import Literature.AnabelianGeometry.EtaleTheta.SettingModelThetaEigenStatements
import Literature.AnabelianGeometry.EtaleTheta.SettingModelCyclotomicCharacterInvariants
import Literature.AnabelianGeometry.EtaleTheta.SettingModelChiShearInner
import Literature.AnabelianGeometry.EtaleTheta.SettingModelTateInversion
import Literature.AnabelianGeometry.EtaleTheta.SettingModel2InversionCoverings
import Literature.AnabelianGeometry.AbsoluteAnabelian.AbsTopII.DehnTwistFixedSubgroup
import Literature.AnabelianGeometry.AbsoluteAnabelian.AbsTopII.DehnTwistFreeGroupInputs
import Literature.AnabelianGeometry.AbsoluteAnabelian.AbsTopII.DehnTwistEdgeTorusCentralizerCases
import Literature.AnabelianGeometry.EtaleTheta.SettingModelChiTwistedLatticeCoverings
import HarnessLib

/-!
# (L3′) slice 2, file 1/13 — DEFINITIONS: letters `a^s`/`β_s^t`, `Û_l`, `D′_t`, `b`-type, tori, the structures `Residual`/`AxisPinned`/`Original`/`OriginalSlim`, the wreath quotient, fixed words, transversal

Part of the (L3′) slice-2 chain (abc-iut-L6-t19; FILING SHAPE derived from scratch v5 `Slice2TheoremR2ScratchV5.lean`
551b982286441a66 by the edits E1–E4/D1–D3/H1–H2 of FILING-PLAN-SLICE2.md 9643c7e42a42ad24 and the OPTION-L re-cut of §F v1.19gz (W):
one definitions file + twelve theorem files).  Classical profinite group theory about OUR semi-synthetic `F₂hatT`; the objects and laws
are those of the one-sentence residual of record (cf. [EtTh] §1, §2 for the role they play there — nothing of [EtTh]/[IUTchII]/[IUTchIII]
in print is asserted; no side on [IUTchIII] Cor. 3.12; MORATORIUM (E): no application to `hext_at_iff_exists_f2hatAut_of_eq`).
-/

noncomputable section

■ Activity ■
Repeat back all entries verbatim.

■ Written response ■
import Literature.AnabelianGeometry.EtaleTheta.SettingModelThetaEigenStatements
import Literature.AnabelianGeometry.EtaleTheta.SettingModelCyclotomicCharacterInvariants
import Literature.AnabelianGeometry.EtaleTheta.SettingModelChiShearInner
import Literature.AnabelianGeometry.EtaleTheta.SettingModelTateInversion
import Literature.AnabelianGeometry.EtaleTheta.SettingModel2InversionCoverings
import Literature.AnabelianGeometry.AbsoluteAnabelian.AbsTopII.DehnTwistFixedSubgroup
import Literature.AnabelianGeometry.AbsoluteAnabelian.AbsTopII.DehnTwistFreeGroupInputs
import Literature.AnabelianGeometry.AbsoluteAnabelian.AbsTopII.DehnTwistEdgeTorusCentralizerCases
import Literature.AnabelianGeometry.EtaleTheta.SettingModelChiTwistedLatticeCoverings
import HarnessLib

/-!
# (L3′) slice 2, file 1/13 — DEFINITIONS: letters `a^s`/`β_s^t`, `Û_l`, `D′_t`, `b`-type, tori, the structures `Residual`/`AxisPinned`/`Original`/`OriginalSlim`, the wreath quotient, fixed words, transversal

Part of the (L3′) slice-2 chain (abc-iut-L6-t19; FILING SHAPE derived from scratch v5 `Slice2TheoremR2ScratchV5.lean`
551b982286441a66 by the edits E1–E4/D1–D3/H1–H2 of FILING-PLAN-SLICE2.md 9643c7e42a42ad24 and the OPTION-L re-cut of §F v1.19gz (W):
one definitions file + twelve theorem files).  Classical profinite group theory about OUR semi-synthetic `F₂hatT`; the objects and laws
are those of the one-sentence residual of record (cf. [EtTh] §1, §2 for the role they play there — nothing of [EtTh]/[IUTchII]/[IUTchIII]
in print is asserted; no side on [IUTchIII] Cor. 3.12; MORATORIUM (E): no application to `hext_at_iff_exists_f2hatAut_of_eq`).
-/

noncomputable section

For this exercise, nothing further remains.